Kennedy separately warned that it would be “down-to-the-marrow stupid” to let the program expire.
“I’ve done everything I can to try to convince them, including but not limited to kissing a part of their anatomy. That’s part of my job sometimes up here,” Kennedy told Louisiana reporters last week. “I’m prepared to go over them if I can’t go with them.”
NDAA conference
The Senate is poised to send an annual defense policy bill to Trump’s desk this week.
The bill, the fiscal 2019 National Defense Authorization Act (NDAA), is named after Sen. John McCain (R-Ariz.), the chairman of the Senate Armed Services Committee who was diagnosed last year with brain cancer.
Negotiators rolled out the final version of the bill on Monday, after the House passed its initial version in May and the Senate passed its version in June.
The final version of the bill, which easily cleared the House last week, would authorize about $639 billion for the base budget of the Pentagon and defense programs of the Energy Department. It would also allow for another $69 billion for a war fund known as the Overseas Contingency Operations account.
Negotiators jettisoned Senate-passed language that would have blocked Trump’s deal to revive Chinese telecommunications giant ZTE from the final bill.
The Senate-passed bill would have kept tough penalties slapped on ZTE for violating Iran and North Korea sanctions in place, including blocking it from buying U.S technology.
But that language drew backlash from the White House and Trump’s top allies on Capitol Hill pledged they would water it down during the conference committee
Instead, the final NDAA blocks government agencies or contractors from using ZTE or Huawei technology, but would otherwise let them do business with U.S. companies.
Nominations
The Senate will keep clearing Trump’s judicial nominations before dispersing back to their home states.
Senators are scheduled to take an initial vote on Britt Grant’s nomination to be a judge for the 11th U.S. Circuit Court of Appeals on Monday at 5:30 p.m.
If he overcomes Monday’s vote, where he’ll need a simple majority of the Senate, lawmakers could take a final vote on his nomination as soon as Tuesday.
Brett Kavanaugh, Trump’s Supreme Court nominee, will keep making the rounds on Capitol Hill as he holds one-on-one meetings with senators.
Kavanaugh is poised to have his first known meeting with a Democratic senator on Monday when he sits down with Sen. Joe Manchin (D-W.Va.), who is up for reelection in a state Trump carried by more than 40 percentage points in 2016.
Manchin was one of three Democratic senators, along with Sens. Joe Donnelly (Ind.) and Heidi Heitkamp (N.D.), who supported Neil Gorsuch, Trump’s first Supreme Court nominee.
Democratic senators aren’t able to block Kavanaugh’s nominee on their own after Republicans got rid of the 60-vote procedural hurdle on Supreme Court nominations last year.
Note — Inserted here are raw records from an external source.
/-! ### The two density currencies over `ℚ` agree -/

/-- **Over `ℚ`, "for at least `δ` of `t ∈ ℚ^×/(ℚ^×)²` (ordered by `H`), `P t`" is the statement
`δ ≤ liminf_X #{d squarefree : |d| < X, P [d]} / #{d squarefree : |d| < X}`** — the BKLOS height
ordering over `ℚ` is "the usual ordering of quadratic twists over `ℚ`" (BKLOS 2019, §2).
[cite: BhargavaKlagsbrunLemkeOliverShnidman2019, §2 (Σ(X) for F = ℚ; chunk p0004 L30)] -/
theorem squareClassProportionGe_rat_iff (P : SquareClass ℚ → Prop) (δ : ℝ) :
    SquareClassProportionGe P δ ↔
      δ ≤ liminf (fun X : ℕ ↦
        (Nat.card {d : ℤ | Squarefree d ∧ d.natAbs < X ∧ P (squareClassOf (d : ℚ))} : ℝ) /
          Nat.card {d : ℤ | Squarefree d ∧ d.natAbs < X}) atTop := by
  unfold SquareClassProportionGe
  simp_rw [natCard_squareClass_height_lt_eq, natCard_squareClass_height_lt_eq']

/-- The counting set `{d squarefree : |d| < X + 1 ∧ Q d}` is `{d squarefree : |d| ≤ X ∧ Q d}` (the
`|d| ≤ X` normalisation of the tree's `twistDensity`). [folklore] -/
private theorem setOf_squarefree_natAbs_lt_succ (X : ℕ) (Q : ℤ → Prop) :
    {d : ℤ | Squarefree d ∧ d.natAbs < X + 1 ∧ Q d} = {d : ℤ | Squarefree d ∧ |d| ≤ (X : ℤ) ∧ Q d} := by
  ext d
  simp only [Set.mem_setOf_eq, Nat.lt_succ_iff, Int.abs_eq_natAbs, Nat.cast_le]

/-- **If `{d squarefree : P [d]}` has natural density `δ₀` in the tree's `twistDensity` sense
(squarefree `d` ordered by `|d| ≤ X`, a limit), then "for at least `δ` of `t ∈ ℚ^×/(ℚ^×)²`, `P t`"
(BKLOS height ordering, a `liminf`) holds iff `δ ≤ δ₀`.** So the two density currencies of the tree
agree over `ℚ` whenever the density exists. [cite: BhargavaKlagsbrunLemkeOliverShnidman2019, §2 (Σ(X) for F = ℚ; chunk p0004 L30)] -/
theorem squareClassProportionGe_iff_of_twistDensity {P : SquareClass ℚ → Prop} {P' : ℤ → Prop}
    {δ₀ : ℝ} (hP : ∀ d : ℤ, Squarefree d → (P' d ↔ P (squareClassOf (d : ℚ))))
    (hdens : twistDensity P' δ₀) (δ : ℝ) :
    SquareClassProportionGe P δ ↔ δ ≤ δ₀ := by
  rw [squareClassProportionGe_rat_iff]
  set u : ℕ → ℝ := fun X ↦
    (Nat.card {d : ℤ | Squarefree d ∧ d.natAbs < X ∧ P (squareClassOf (d : ℚ))} : ℝ) /
      Nat.card {d : ℤ | Squarefree d ∧ d.natAbs < X} with hu
  have hshift : (fun X : ℕ ↦ u (X + 1)) = fun X : ℕ ↦
      (Nat.card {d : ℤ | Squarefree d ∧ |d| ≤ (X : ℤ) ∧ P' d} : ℝ) /
        Nat.card {d : ℤ | Squarefree d ∧ |d| ≤ (X : ℤ)} := by
    funext X
    have hA : {d : ℤ | Squarefree d ∧ d.natAbs < X + 1 ∧ P (squareClassOf (d : ℚ))} =
        {d : ℤ | Squarefree d ∧ |d| ≤ (X : ℤ) ∧ P' d} := by
      rw [setOf_squarefree_natAbs_lt_succ X (fun d ↦ P (squareClassOf (d : ℚ)))]
      ext d
      simp only [Set.mem_setOf_eq]
      exact ⟨fun h ↦ ⟨h.1, h.2.1, (hP d h.1).2 h.2.2⟩, fun h ↦ ⟨h.1, h.2.1, (hP d h.1).1 h.2.2⟩⟩
    have hB : {d : ℤ | Squarefree d ∧ d.natAbs < X + 1} = {d : ℤ | Squarefree d ∧ |d| ≤ (X : ℤ)} := by
      have h := setOf_squarefree_natAbs_lt_succ X (fun _ ↦ True)
      simpa only [and_true] using h
    simp only [hu]
    rw [hA, hB]
  have hlim : Tendsto (fun X : ℕ ↦ u (X + 1)) atTop (𝓝 δ₀) := by
    rw [hshift]
    exact hdens
  have hliminf : liminf u atTop = δ₀ := by
    rw [← Filter.liminf_nat_add u 1]
    exact hlim.liminf_eq
  rw [hliminf]

end Rat

/-! ### Twist classes at the class of an element; the twist-family form of the dictionary -/

section TwistGlue

variable {K : Type u} [Field K]

/-- **"`P` holds for the twist `E^{([s])}`" is `P (E^{(s)})`** for an isomorphism-invariant property
`P` and `s ≠ 0` (`TwistClassSatisfies` quantifies over all representatives of the class; for
invariant `P` one representative decides, `twistClassSatisfies_iff_exists`). BKLOS 2019, §2 ("For
any squareclass `s ∈ F^*/F^{*2}`, the quadratic twist `A_s`"); Burungale–Tian 2026, Prop. 1.3
(`E^{(t)}`). [cite: BhargavaKlagsbrunLemkeOliverShnidman2019, §2 (the twists A_s of a squareclass s)] -/
theorem twistClassSatisfies_squareClassOf_iff (V : WeierstrassCurve K) (P : WeierstrassCurve K → Prop)
    (hP : ∀ s s' : Kˣ, (QuotientGroup.mk s : SquareClass K) = QuotientGroup.mk s' →
      (P (V.quadraticTwist (s : K)) ↔ P (V.quadraticTwist (s' : K))))
    {s : K} (hs : s ≠ 0) :
    TwistClassSatisfies V P (squareClassOf s) ↔ P (V.quadraticTwist s) := by
  rw [squareClassOf_of_ne_zero hs, twistClassSatisfies_iff_exists V P hP]
  constructor
  · rintro ⟨s', hs', h⟩
    exact (hP _ _ hs').1 h
  · intro h
    exact ⟨Units.mk0 s hs, rfl, h⟩

variable [NumberField K]

/-- The `Sel_{p^∞}`-corank-`0` predicate of Burungale–Tian Thm. 3.5 at the class `[s]`, `s ≠ 0`:
`corank Sel_{p^∞}(E^{(s)}/K) = 0`. [cite: BurungaleTian2026, Thm. 3.5 (§3.2.2, p. 7)] -/
theorem twistClassSatisfies_selmerCorank_squareClassOf_iff (V : WeierstrassCurve K) (p : ℕ) {s : K}
    (hs : s ≠ 0) :
    TwistClassSatisfies V (fun E : WeierstrassCurve K ↦ E.selmerCorank p = 0) (squareClassOf s) ↔
      (V.quadraticTwist s).selmerCorank p = 0 :=
  twistClassSatisfies_squareClassOf_iff V _
    (fun _ _ h ↦ by rw [selmerCorank_quadraticTwist_eq_of_mk_eq V p h]) hs

/-- The analytic-rank-`0` predicate of Burungale–Tian Prop. 1.3 at the class `[s]`, `s ≠ 0`:
`ord_{s=1} L(E^{(s)}/K, s) = 0` (`V` elliptic). [cite: BurungaleTian2026, Prop. 1.3 (p. 2)] -/
theorem twistClassSatisfies_analyticRank_squareClassOf_iff (V : WeierstrassCurve K) [V.IsElliptic]
    {s : K} (hs : s ≠ 0) :
    TwistClassSatisfies V (fun E : WeierstrassCurve K ↦ E.analyticRank = 0) (squareClassOf s) ↔
      (V.quadraticTwist s).analyticRank = 0 :=
  twistClassSatisfies_squareClassOf_iff V _
    (fun _ _ h ↦ by rw [analyticRank_quadraticTwist_eq_of_mk_eq V h]) hs

end TwistGlue

section RatTwist
import Summits.ResolutionOfSingularities.ResolutionOfSingularities.Theorems.EquisingularLiftEquisingularLiftNatIdleVariables
import Summits.ResolutionOfSingularities.ResolutionOfSingularities.Theorems.EquisingularLiftEquisingularLiftNatSpecimenConeChartsAllN
import HarnessLib

/-!
# [OURS · L1 W4.5(b)] CONES WITH A LINEAR VERTEX, ANY DIMENSION — THE CHARTS: `H = V₊(G(x_{ι 0},…,x_{ι (m+1)})) ⊂ ℙⁿ⁺¹_k`, vertex the
# coordinate subspace of the complementary variables `x_{e 0}, …, x_{e r}` (crux `Theses.EquisingularLift.EquisingularLiftNat`, stmt-ResolutionOfSingularities-20038)

NOT a statement of any manuscript; OURS kernel lemmas (cell `res-hironaka`, chain w45b; seat res-D-pv-013, own initiative, counted 0). AI-written,
weaker than expert review. No definition, no `sorry`, standard axioms.

Setting: `G ∈ k[T₀,…,T_{m+1}]`; two injective maps `ι : Fin (m+2) → Fin (n+2)` (the variables of the cone form `F = rename ι G`) and
`e : Fin (r+1) → Fin (n+2)` (the SURVIVING variables = the cone directions; the vertex is `L = V(x_a : a ∉ range e) ≅ ℙʳ`), complementary:
`ι l ∉ range e` and `a ∉ range e ⇒ a ∈ range ι`. (The standard instance is `ι = Fin.natAdd (r+1)`, `e = Fin.castAdd (m+2)` in `ℙ^{r+m+2}`:
`LinCone.natAdd_not_mem_range_castAdd`, `exists_eq_natAdd_of_not_mem_range`.)

* `LinCone.exists_tau_vertex`, `dehomogenize_vertex` — on a vertex chart `x_{e i} = 1`: `F(x_{e i} := 1) = rename τ G` (the cone variables are chart
  coordinates `y_{τ l}`, the other chart coordinates idle); `LinCone.exists_tau_off`, `dehomogenize_off` — off the vertex, `x_{ι c'} = 1`:
  `F(x_{ι c'} := 1) = rename τ (G(T)|_{T_{c'} := 1})` (the slot `c'` becomes the idle coordinate `x_{e 0}/x_{ι c'}`);
* `LinCone.isRegularRing_chartRing_off` — the chart rings off the vertex are regular (`IdleVar.isRegularRing_quotient_rename`, p538222);
* **`LinCone.isRegularRing_blowupAlgebra_vertex`** — on a vertex chart the affine blow-up algebras of `ChartRing F (e i) ≅ (k[T]/(G))[y']` along
  `(T̄)` at `T̄_l` are regular: `IdleVar.isRegularRing_blowupAlgebra_mvPolynomial` (Stacks 0805) over the all-n vertex chart
  `ConeN.isRegularRing_vertexChart_of_isHomogeneous` (p532732).

References: The Stacks Project 0805, 0804; Görtz–Wedhorn I 13.91, 13.96 — through the cited tree files.
-/

set_option linter.dupNamespace false -- mandated namespace `Summit.<Summit>.<Problem>` of this single-conjunct summit

noncomputable section

open MvPolynomial HomogeneousLocalization
open Literature.AlgebraicGeometry.Resolution
open Literature.AlgebraicGeometry.Motives Literature.AlgebraicGeometry.Motives.SmoothHypersurface
open Literature.AlgebraicGeometry.Motives.ProjectiveSpace

namespace Summit.ResolutionOfSingularities.ResolutionOfSingularities.Cruxes.EquisingularLiftNat.Sections

namespace LinCone

/-! ## The standard instance: cone variables `x_{r+1+l}`, cone directions `x_i` (`i ≤ r`) -/

/-- `x_{r+1+l}` is not a cone direction. [folklore] -/
theorem natAdd_not_mem_range_castAdd {r m : ℕ} (l : Fin (m + 2)) :
    (Fin.natAdd (r + 1) l : Fin (r + 1 + m + 2)) ∉ Set.range (Fin.castAdd (m + 2) : Fin (r + 1) → Fin (r + 1 + m + 2)) := by
  rintro ⟨i, hi⟩
  have h := congrArg Fin.val hi
  simp only [Fin.val_castAdd, Fin.val_natAdd] at h
  have := i.2
  omega

/-- A variable that is not a cone direction is one of the `x_{r+1+l}`. [folklore] -/
theorem exists_eq_natAdd_of_not_mem_range {r m : ℕ} {a : Fin (r + 1 + m + 2)}
    (ha : a ∉ Set.range (Fin.castAdd (m + 2) : Fin (r + 1) → Fin (r + 1 + m + 2))) :
    a ∈ Set.range (Fin.natAdd (r + 1) : Fin (m + 2) → Fin (r + 1 + m + 2)) := by
  have hsa : a = (finSumFinEquiv (m := r + 1) (n := m + 2)) ((finSumFinEquiv (m := r + 1) (n := m + 2)).symm a) :=
    ((finSumFinEquiv (m := r + 1) (n := m + 2)).apply_symm_apply a).symm
  rcases hs : (finSumFinEquiv (m := r + 1) (n := m + 2)).symm a with i | l
  · rw [hs, finSumFinEquiv_apply_left] at hsa
    exact absurd ⟨i, hsa.symm⟩ ha
  · rw [hs, finSumFinEquiv_apply_right] at hsa
    exact ⟨l, hsa.symm⟩

/-! ## The general setting -/

variable (k : Type) [Field k] {n r m : ℕ} (ι : Fin (m + 2) → Fin (n + 2)) (hι : Function.Injective ι)
  (e : Fin (r + 1) → Fin (n + 2)) (hιe : ∀ l, ι l ∉ Set.range e) (heι : ∀ a, a ∉ Set.range e → a ∈ Set.range ι)
  (G : MvPolynomial (Fin (m + 2)) k) {d : ℕ} (hG : G.IsHomogeneous d)
  (hF : (rename ι G).IsHomogeneous d) (hd : 0 < d) (hGp : Prime G)
  (hreg : ∀ i : Fin (m + 2), IsRegularRing (MvPolynomial (Fin (m + 2)) k ⧸
    Ideal.span {aeval (Function.update (X : Fin (m + 2) → MvPolynomial (Fin (m + 2)) k) i 1) G}))

attribute [local instance] MvPolynomial.gradedAlgebra ProjBaseChange.algebraBase

/-! ## The dehomogenised equations -/

include hι hιe in
/-- On the vertex chart `x_{e i} = 1`: every cone variable `x_{ι l}` is a chart coordinate `y_{τ l}` (injectively). [folklore] -/
theorem exists_tau_vertex (i : Fin (r + 1)) :
    ∃ τ : Fin (m + 2) → Fin (n + 1), Function.Injective τ ∧ ∀ l, (e i).succAbove (τ l) = ι l := by
  have h : ∀ l : Fin (m + 2), ι l ≠ e i := fun l hl => hιe l ⟨i, hl.symm⟩
  choose τ hτ using fun l => Fin.exists_succAbove_eq (h l)
  refine ⟨τ, fun a b hab => ?_, hτ⟩
  have h1 := hτ a
  rw [hab, hτ b] at h1
  exact hι h1.symm

/-- **`F(x_{e i} := 1) = rename τ G`** on a vertex chart. [folklore] -/
theorem dehomogenize_vertex (i : Fin (r + 1)) (τ : Fin (m + 2) → Fin (n + 1)) (hτ : ∀ l, (e i).succAbove (τ l) = ι l) :
    dehomogenize k (e i) (rename ι G) = rename τ G := by
  have h := MvPolynomial.algHom_ext (A := MvPolynomial (Fin (n + 1)) k)
    (f := (dehomogenize k (e i)).comp (rename ι : MvPolynomial (Fin (m + 2)) k →ₐ[k] MvPolynomial (Fin (n + 2)) k))
    (g := rename τ) fun l => by
      rw [AlgHom.comp_apply, rename_X, rename_X, ← hτ l, dehomogenize_X_succAbove]
  exact DFunLike.congr_fun h G

include hι hιe in
/-- Off the vertex, chart `x_{ι c'} = 1`: the other cone variables are chart coordinates `y_{τ l}` and the slot `c'` is sent to the idle
coordinate `x_{e 0}/x_{ι c'}` (so that `τ` is injective). [folklore] -/
theorem exists_tau_off (c' : Fin (m + 2)) :
    ∃ τ : Fin (m + 2) → Fin (n + 1), Function.Injective τ ∧
      (∀ l, l ≠ c' → (ι c').succAbove (τ l) = ι l) ∧ (ι c').succAbove (τ c') = e 0 := by
  classical
  let g : Fin (m + 2) → Fin (n + 2) := fun l => if l = c' then e 0 else ι l
  have hg : ∀ l, g l ≠ ι c' := by
    intro l hl
    by_cases hlc : l = c'
    · simp only [g, if_pos hlc] at hl
      exact hιe c' ⟨0, hl⟩
    · simp only [g, if_neg hlc] at hl
      exact hlc (hι hl)
  have hginj : Function.Injective g := by
    intro a b hab
    by_cases ha : a = c' <;> by_cases hb : b = c'
    · rw [ha, hb]
    · simp only [g, if_pos ha, if_neg hb] at hab
      exact absurd ⟨0, hab⟩ (hιe b)
    · simp only [g, if_neg ha, if_pos hb] at hab
      exact absurd ⟨0, hab.symm⟩ (hιe a)
    · simp only [g, if_neg ha, if_neg hb] at hab
      exact hι hab
  choose τ hτ using fun l => Fin.exists_succAbove_eq (hg l)
  refine ⟨τ, fun a b hab => hginj ?_, fun l hl => ?_, ?_⟩
  · rw [← hτ a, ← hτ b, hab]
  · rw [hτ l]
    simp only [g, if_neg hl]
  · rw [hτ c']
    simp only [g, if_pos rfl]

/-- **`F(x_{ι c'} := 1) = rename τ (G(T)|_{T_{c'} := 1})`** off the vertex. [folklore] -/
theorem dehomogenize_off (c' : Fin (m + 2)) (τ : Fin (m + 2) → Fin (n + 1)) (hτ : ∀ l, l ≠ c' → (ι c').succAbove (τ l) = ι l) :
    dehomogenize k (ι c') (rename ι G) =
      rename τ (aeval (Function.update (X : Fin (m + 2) → MvPolynomial (Fin (m + 2)) k) c' 1) G) := by
  have h := MvPolynomial.algHom_ext (A := MvPolynomial (Fin (n + 1)) k)
    (f := (dehomogenize k (ι c')).comp (rename ι : MvPolynomial (Fin (m + 2)) k →ₐ[k] MvPolynomial (Fin (n + 2)) k))
    (g := (rename τ).comp (aeval (Function.update (X : Fin (m + 2) → MvPolynomial (Fin (m + 2)) k) c' 1))) fun l => by
      rw [AlgHom.comp_apply, rename_X, AlgHom.comp_apply, aeval_X]
      by_cases hl : l = c'
      · subst hl
        rw [Function.update_self, map_one, dehomogenize_X_self]
      · rw [Function.update_of_ne hl, rename_X, ← hτ l hl, dehomogenize_X_succAbove]
  have h' := DFunLike.congr_fun h G
  rw [AlgHom.comp_apply, AlgHom.comp_apply] at h'
  exact h'

/-! ## The chart rings off the vertex are regular -/

include hι hιe hreg in
/-- **The chart rings off the vertex are regular**: `ChartRing F (ι c') ≅ k[y]/(rename τ (G|_{T_{c'} := 1}))`, regular by
`IdleVar.isRegularRing_quotient_rename`. [folklore] -/
theorem isRegularRing_chartRing_off (c' : Fin (m + 2)) : IsRegularRing (ChartRing (rename ι G) (ι c') hF) := by
  obtain ⟨τ, hτinj, hτ, -⟩ := exists_tau_off ι hι e hιe c'
  set g := aeval (Function.update (X : Fin (m + 2) → MvPolynomial (Fin (m + 2)) k) c' 1) G with hg
  haveI hR : IsRegularRing (MvPolynomial (Fin (n + 1)) k ⧸ Ideal.span {rename τ g}) :=
    IdleVar.isRegularRing_quotient_rename τ hτinj g (hreg c')
  have hrad : (Ideal.span {rename τ g}).radical = Ideal.span {rename τ g} := by
    haveI := IsRegularRing.isReduced' (MvPolynomial (Fin (n + 1)) k ⧸ Ideal.span {rename τ g})
    exact (Ideal.isRadical_iff_quotient_reduced _).mpr inferInstance |>.radical
  obtain ⟨θ, -⟩ := HypersurfaceSpecimen.exists_chartQuotEquiv (rename ι G) hF (ι c') (rename τ g) (dehomogenize_off k ι G c' τ hτ) hrad
  exact IsRegularRing.of_ringEquiv θ.symm

/-! ## The blow-up chart rings over the vertex charts are regular -/

include hι hιe heι hG hGp hreg in
/-- **The blow-up chart rings over a vertex chart are regular**: on `x_{e i} = 1`, `ChartRing F (e i) ≅ k[y]/(rename τ G) ≅ (k[T]/(G))[y']`
(`IdleVar.exists_quotient_rename_equiv`) with the centre `(x_a/x_{e i} : a ∉ range e) ↦ (T̄)` and `x_{ι l}/x_{e i} ↦ T̄_l`; the affine blow-up
algebra is `((k[T]/(G))[T̄/T̄_l])[y']` (Stacks 0805, `IdleVar.isRegularRing_blowupAlgebra_mvPolynomial`), regular by the all-n vertex chart
`ConeN.isRegularRing_vertexChart_of_isHomogeneous`. [cite: StacksProject, Tag 0805] -/
theorem isRegularRing_blowupAlgebra_vertex (i : Fin (r + 1)) (a : {a : Fin (n + 2) // a ∉ Set.range e}) :
    IsRegularRing (blowupAlgebra
      (Ideal.span (Set.range fun a' : {a' : Fin (n + 2) // a' ∉ Set.range e} => tautVec (rename ι G) (e i) hF a'.1))
      (tautVec (rename ι G) (e i) hF a.1)) := by
  obtain ⟨τ, hτinj, hτ⟩ := exists_tau_vertex ι hι e hιe i
  have hrad : (Ideal.span {rename τ G}).radical = Ideal.span {rename τ G} :=
    ((Ideal.span_singleton_prime (IdleVar.prime_rename τ hτinj hGp).ne_zero).mpr (IdleVar.prime_rename τ hτinj hGp)).radical
  obtain ⟨θ₁, hθ₁⟩ := HypersurfaceSpecimen.exists_chartQuotEquiv (rename ι G) hF (e i) (rename τ G) (dehomogenize_vertex k ι e G i τ hτ) hrad
  obtain ⟨θ₂, hθ₂⟩ := IdleVar.exists_quotient_rename_equiv (R := k) τ hτinj G
  set A := MvPolynomial (Fin (m + 2)) k ⧸ Ideal.span {G} with hA
  let θ := θ₁.trans θ₂
  -- the generators `x_{ι l}/x_{e i}` go to the constants `T̄_l`
  have hgen : ∀ l : Fin (m + 2), θ (tautVec (rename ι G) (e i) hF (ι l)) =
      algebraMap A (MvPolynomial ((Set.range τ)ᶜ : Set (Fin (n + 1))) A) (Ideal.Quotient.mk _ (X l)) := by
    intro l
    rw [MvPolynomial.algebraMap_eq]
    have h2 := hθ₂ (X l)
    rw [rename_X] at h2
    change θ₂ (θ₁ (tautVec (rename ι G) (e i) hF (ι l))) = _
    rw [← hτ l, hθ₁ (τ l)]
    exact h2
  obtain ⟨l₀, hl₀⟩ := heι a.1 a.2
  refine WhitneyCubic.isRegularRing_blowupAlgebra_of_ringEquiv (S := MvPolynomial ((Set.range τ)ᶜ : Set (Fin (n + 1))) A) θ _ _ ?_
  have hrange : Set.range (⇑θ.toRingHom ∘ fun a' : {a' : Fin (n + 2) // a' ∉ Set.range e} => tautVec (rename ι G) (e i) hF a'.1) =
      Set.range (⇑(algebraMap A (MvPolynomial ((Set.range τ)ᶜ : Set (Fin (n + 1))) A)) ∘
        (⇑(Ideal.Quotient.mk (Ideal.span {G})) ∘ (MvPolynomial.X : Fin (m + 2) → MvPolynomial (Fin (m + 2)) k))) := by
    ext q
    constructor
    · rintro ⟨a', rfl⟩
      obtain ⟨l', hl'⟩ := heι a'.1 a'.2
      refine ⟨l', ?_⟩
      simp only [Function.comp_apply, RingEquiv.toRingHom_eq_coe, RingHom.coe_coe]
      rw [← hl', hgen l']
    · rintro ⟨l', rfl⟩
      refine ⟨⟨ι l', hιe l'⟩, ?_⟩
      simp only [Function.comp_apply, RingEquiv.toRingHom_eq_coe, RingHom.coe_coe]
      exact hgen l'
  have hI : (Ideal.span (Set.range fun a' : {a' : Fin (n + 2) // a' ∉ Set.range e} => tautVec (rename ι G) (e i) hF a'.1)).map θ.toRingHom =
      ((PointBlowup.originIdeal (m + 1) k).map (Ideal.Quotient.mk (Ideal.span {G}))).map
        (algebraMap A (MvPolynomial ((Set.range τ)ᶜ : Set (Fin (n + 1))) A)) := by
    change _ = Ideal.map _ (Ideal.map _ (Ideal.span (Set.range MvPolynomial.X)))
    rw [Ideal.map_span, Ideal.map_span, Ideal.map_span, ← Set.range_comp, hrange, Set.range_comp, Set.range_comp]
  rw [hI]
  have hb : θ (tautVec (rename ι G) (e i) hF a.1) = algebraMap A _ (Ideal.Quotient.mk _ (X l₀)) := by
    rw [← hl₀]
    exact hgen l₀
  rw [hb]
  exact IdleVar.isRegularRing_blowupAlgebra_mvPolynomial _ _
    (ConeN.isRegularRing_vertexChart_of_isHomogeneous k G l₀ hG hGp.ne_zero (hreg l₀))

end LinCone

end Summit.ResolutionOfSingularities.ResolutionOfSingularities.Cruxes.EquisingularLiftNat.Sections

end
But Republicans are hoping he’ll pick up at least some Democratic support, which would allow them to call Kavanaugh bipartisan.
Farm bill
Though the vote isn’t formally scheduled yet, senators are expected to vote this week to go to conference on the farm bill.
The lower chamber on June 21 narrowly approved in a 213-211 vote a five-year farm bill that would impose new work requirements on people who receive food stamps. The Senate’s version, which includes language to legalize hemp as an agricultural commodity, easily passed in an 86-11 vote on June 28.
The main sticking point during conference is expected to be on the House’s welfare reform language.